PS. The Duplicity grade is far more of a surprise to me, but maybe that deserves a separate thread...
@Catherine: I won't add to what you say except to second almost all of it quite heartily. (I felt like Laurent was a real detriment to the movie, everywhere outside the strüdel scene, but otherwise we are completely copacetic, it seems.)
@Tim: The Apocalypto connection was front and center for me, too; you might notice that this post, just like the urge that prompted it, echo this one quite closely. I would want anyone championing the "technique" of Tarantino to recuperate the Myers/Fassbender/Taylor scene. Maybe they could do it—like NoNo says, Tarantino does have the virtue of eliciting real ingenuity from others—but I found it close to unbearable, Fassbender notwithstanding. I wish the last reel of the movie had been one of the tools for Shosanna's, um, "final solution," it's just so despicable, the INLAND EMPIREish smoke-face image notwithstanding. (Tarantino seems to be "doing Lynch" in several shots in this movie...)

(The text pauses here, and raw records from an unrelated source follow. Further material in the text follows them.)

import Summits.Ventures.CertifiedManyBodySolver.Theorems.M3x2EdgeSplitSymReplayShardsB
import Summits.Ventures.CertifiedManyBodySolver.Theorems.M3x2EdgeSplitSymReplayDecode
import HarnessLib

/-!
# SymReplay — ORBIT-REPRESENTATIVE Gram blocks («gramR»): syntax, kernel toy, and SOUNDNESS
(pen hub-lb-sym-plan-1 g2, 2026-08-28, rev 4; ADDITIVE module on the landed T1–T12b chain + `…SyntaxV` + `…Decode` — nothing of
`…SymReplaySyntax … SymReplaySound / ShardsA / ShardsB / SyntaxV / Decode` is touched; crit-1 V80 (B) / V83 additive + one-writer rules).

THE LEVER (checker COST, not a bound lever).  A Gram block of the v0′ certificate lives in one isotypic
component of the window's point group `K` (`D₄` about the window centre for the 68 `A`-type blocks, `D₂` for the
17 `E`-type blocks); every basis polynomial is `q_i = Σ_{g ∈ K} χ(g) · α_g(s_i)` for a one-dimensional
character `χ` and a SHORT representative `s_i` (2 938 representative words for 17 045 basis words on v0′,
checked element-wise in the CAR algebra: STATUS l.1317).  Since `α_g(q_j) = χ(g) q_j`,
`q_i† q_j = Σ_g α_g(s_i† q_j)` EXACTLY, so the block `P = λ Σ g_ij q_i† q_j` equals `|K| · D` MODULO LICENSED
MOVES, `D := λ Σ g_ij s_i† q_j` — and the checker expands only `D` (1 456 545 products instead of 8 418 173,
÷5.78).  Nothing about groups or characters is trusted: the checker GENERATES `q_j` from the shipped `s_j` and
VERIFIES the eigen-property `α_m(q_j) = χ_m q_j` syntactically for every shipped move `m`; a passing check is
sound unconditionally.

CONTENTS.  `SyntaxR` (computable; needs only T1 + `…SyntaxV`): `RMove`, `GramBlockR`, `movePolyF` (executed through
`moveWordV` — rev 4; see its docstring for the ×50 measurement),
`genPre/genOne/genBasis/toGramBlock`, `eigenOK`, `gramBlockROK`, `gramBlockPolyR`, `SymCertR` (= `SymCert` + `gramR`),
`SymCertR.expand` (the ordinary certificate `K♯` with the generated blocks appended to `gramM` — never expanded by the
checker), `rhsPolyR`, `residualR`, `identityOKR`, `symCheckR`, `symValueR`; the EXECUTED variant `identityOKRV` /
`symCheckRV` (canonicaliser `canonTermAV` of the landed `…SyntaxV`, integer-pair corner) with `symCheckRV_eq :
symCheckRV K = symCheckR K` (V83 pattern); the kernel toy `toyRCert` (value `−11/4`, two one-column R-blocks) checked
by `decide +kernel` through both.  `SemanticsR` (all PROVED, farm rc 0 · 0 sorry · 0 warnings): the block lemma
`polyOp (gramBlockPoly (toGramBlock B)) = polyOp (|moves| • D_B) + Σ uses`, `polyOp_rhsPoly_expand`, and
`symCheckR_sound : symCheckR K = true → WardD4CertGe (symValueR K)` — concluded by the LANDED expansion-form S4
`wardD4CertGe_of_expansion` (T12a `…ShardsA`, hub-lb-sym-eng-3; single-sourced, no copy here) with the DERIVED use family
`usesR K` — whence `energyDensity_ge_symValueR : symCheckR K = true → symValueR K ≤ e₀(1, 0, 8, 7/8)` (no hypothesis) and
the end-to-end toy `toyRCert_energy_ge : −11/4 ≤ e₀(1, 0, 8, 7/8)` (axioms `propext / Classical.choice / Quot.sound`).
`ShardsR` (§(g), all PROVED): T12b's sharded-replay contract (`…ShardsB`, hub-lb-sym-eng-3) with `rhsPoly ↦ rhsPolyR` —
`shardPolysR K c := shardPolys K.toSymCert c ++ (R-block chunks by representatives)`, `sum_shardPolysR`, `shardOKR`/`ShardFactsR`
(T12b's `canonNF`, `Facts₂`, `facts₂_sum` reused verbatim), `wardD4CertGe_of_shardsR` / `energyDensity_ge_of_shardsR`, the executed
pipe `canonNFAV` (= `canonNF`, via `canonTermAV_eq`) with `shardOKRV`/`ShardFactsRV`/`energyDensity_ge_of_shardsRV`, and the toy
`toyRCert` replayed in three R-shards (`toyRCert_energy_ge_sharded`, `decide +kernel` only, standard axioms).
`DecodeR` (§(h), computable, rev 4): the R DATA PATH — token-string literals in the grammar of the landed `…Decode`
(hub-lb-sym-eng-4) extended by `rblock := p q nM (k vx vy cp cq)ⁿᴹ nS polyⁿˢ nR rowⁿᴿ` and `gramR := n rblockⁿ`
(`d4OfNat k` = `k`-th entry of `d4All`, move = `⟨d4OfNat k, mkSite vx vy, cp/cq⟩`): `rdMoves`, `rdRBlock`, `rdRBlocks`,
`decodeGramR`, `decodeSymCertR ts tsR := { toSymCert := decodeSymCert ts, gramR := decodeGramR tsR }`, with a kernel
round-trip regression on `toyRCert.gramR`.  First REAL block measured on the farm (`mm.c0/22` of v0core, 35 136 products,
self-contained probe `ProbeC022_symplan1.lean`): decode + side conditions + generated-basis = shipped-basis + expansion to
30 504 nonzero words in 15.9 s wall (one `lean check`).

HONEST FRAMING: a checker COST lever with its soundness theorem and a toy; no certificate beyond the toy is
replayed here; no bound of record moves; no summit or crux statement is proved here; nothing here predicts
superconductivity.
-/

namespace Summit.Ventures.CertifiedManyBodySolver.Theorems.SymReplay

open Literature.Probability.LatticeModels

section SyntaxR

/-- Letterwise move of every word of a polynomial — EXECUTED through `moveWordV` of `…SyntaxV` (every moved site rebuilt
from two computed integers; `moveWordV = moveWordF` is `rfl`).  Measured on the farm (block `mm.c0/22`, 3 904 moved
words against the 625-site frame): support checks of `moveWordF`-moved generated words 418 s vs 8 s with `moveWordV` —
T1's `flatSite` does not cut the closure chain under compiled evaluation, every site access re-runs the move. -/
def movePolyF (γ : DihedralGroup 4) (v : Site 2) (p : QPoly) : QPoly := p.map fun t => (t.1, moveWordV γ v t.2)

theorem movePolyF_def (γ : DihedralGroup 4) (v : Site 2) (p : QPoly) :
    movePolyF γ v p = p.map fun t => (t.1, moveWordF γ v t.2) := rfl

/-- A block move: the affine `D₄` move `x ↦ γx + v` together with the character value `χ` it acts by on the block's
basis polynomials. -/
structure RMove where
  γ : DihedralGroup 4
  v : Site 2
  χ : ℚ

/-- **Orbit-representative Gram block**: `scale`, the block's moves `(γ_m, v_m, χ_m)`, REPRESENTATIVES `s_i`
(the basis polynomial is GENERATED as `q_i := Σ_m χ_m · α_m(s_i)`, normal-ordered and collected), and the factor
rows `L_i` exactly as in `GramBlock`. -/
structure GramBlockR where
  scale : ℚ
  moves : List RMove
  reps : List QPoly
  rows : List (List (ℚ × ℕ))

/-- `Σ_m χ_m · α_m(s)` before normal ordering. -/
def genPre (ms : List RMove) (s : QPoly) : QPoly := ms.flatMap fun m => pscale m.χ (movePolyF m.γ m.v s)

/-- The generated basis polynomial `q := collect (nf (Σ_m χ_m · α_m(s)))`. -/
def genOne (ms : List RMove) (s : QPoly) : QPoly := collect (nfPoly (genPre ms s))

/-- The generated basis of a block. -/
def genBasis (B : GramBlockR) : List QPoly := B.reps.map (genOne B.moves)

/-- The ordinary Gram block the R-block STANDS FOR (PSD by `GramBlock` soundness; never expanded by the checker). -/
def toGramBlock (B : GramBlockR) : GramBlock := ⟨B.scale, genBasis B, B.rows⟩

/-- Syntactic eigen-check of one polynomial: for every move, the moved polynomial stays in the frame and
`nf(α_m q) − χ_m q` collects to zero. -/
def eigenOK (frame : List (Site 2)) (ms : List RMove) (q : QPoly) : Bool :=
  ms.all fun m => psuppIn (movePolyF m.γ m.v q) frame &&
    isZero (psub (nfPoly (movePolyF m.γ m.v q)) (pscale m.χ q))

/-- Side conditions of an R-block: one row per representative; representatives and all their move images in the
frame; every generated basis polynomial passes the eigen-check. -/
def gramBlockROK (frame : List (Site 2)) (B : GramBlockR) : Bool :=
  B.reps.length == B.rows.length &&
    (B.reps.all fun s => psuppIn s frame && psuppIn (genPre B.moves s) frame) &&
    ((genBasis B).all fun q => eigenOK frame B.moves q)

**IF** the movie were trying to make a brusquely equalizing statement about the crude, corrupting force of all "vengeance" or all violence, it might have something going for it to explain some of what is otherwise just reprehensible to me, particularly toward the end (in the projection booth, in the theater, and finally in the woods). But is it even imaginable that QT of all people would profess such a stance? I simply can't believe it, and even if he were, what an astonishing idiom to select in order to show us that all murderous violence is created equal, and invites comparable comeuppance, and the entire world is a parable of the Survival of the Crudest. I'm worried I'm in a Matrix place of having to see a movie I detested again, partly to make sure I'm giving enough credit to what is technically expert in it, and partially to make sure it's fair to say, No, all that virtuosity plays out in the service of such a smug, objectionable concept that partial credit is not an option. I wish there were a way to do it without paying again, though I'll give it to QT, he's started some important conversations.
As for Duplicity: loved it. Charmed and delighted, almost perpetually. Considered an A–. I can't remember: did you not like it, or you're just surprised that I did? (Maybe you're right that a separate thread is in order.)
THREAD TWO: I actually didn't get on with it at all, but then we were in pretty different places on Michael Clayton also, so it might just be that there's something about Tony Gilroy's directing style that pisses me off -- it certainly becomes clear which writing ideas he's besotted with, because we don't hear the end of them. Some nice stuff around the edges, I remember, but that recycled-dialogue conceit between the leads really stuck in my craw, and I basically wanted to be watching Sneakers instead.
BACK TO THREAD ONE: My view is perhaps more basic. I can't possibly recuperate the Basterds stuff in any "good" version of this movie, so I chuck it out (as Tarantino undoubtedly should have) and focus on the stuff that works. Problematically, I didn't like Laurent much either, which makes this a hard distinction to make, though I agree she comes good in the strudel scene, and there's something about her hardness as an actress which is maybe pretty essential to the whole smoke-face thing having such a scary charge. Another thing that really bothered me was the cowardly shortcut taken with Pvt Zoller, who has to be converted in a finger-click from bashful sweetheart to rapey Nazi, as bad as any of them, so that his own imminent demise doesn't upset the audience. It's typical of QT's pandering tactics. Then I compare all the early scenes with Waltz, how good Fassbender and even Kruger are in the basement scene, and a lot of the movie's other striking felicities, and the best I can do is separate them out altogether. For me, it's two different movies tearing each other to bits -- I just wish the repellent one didn't have to win!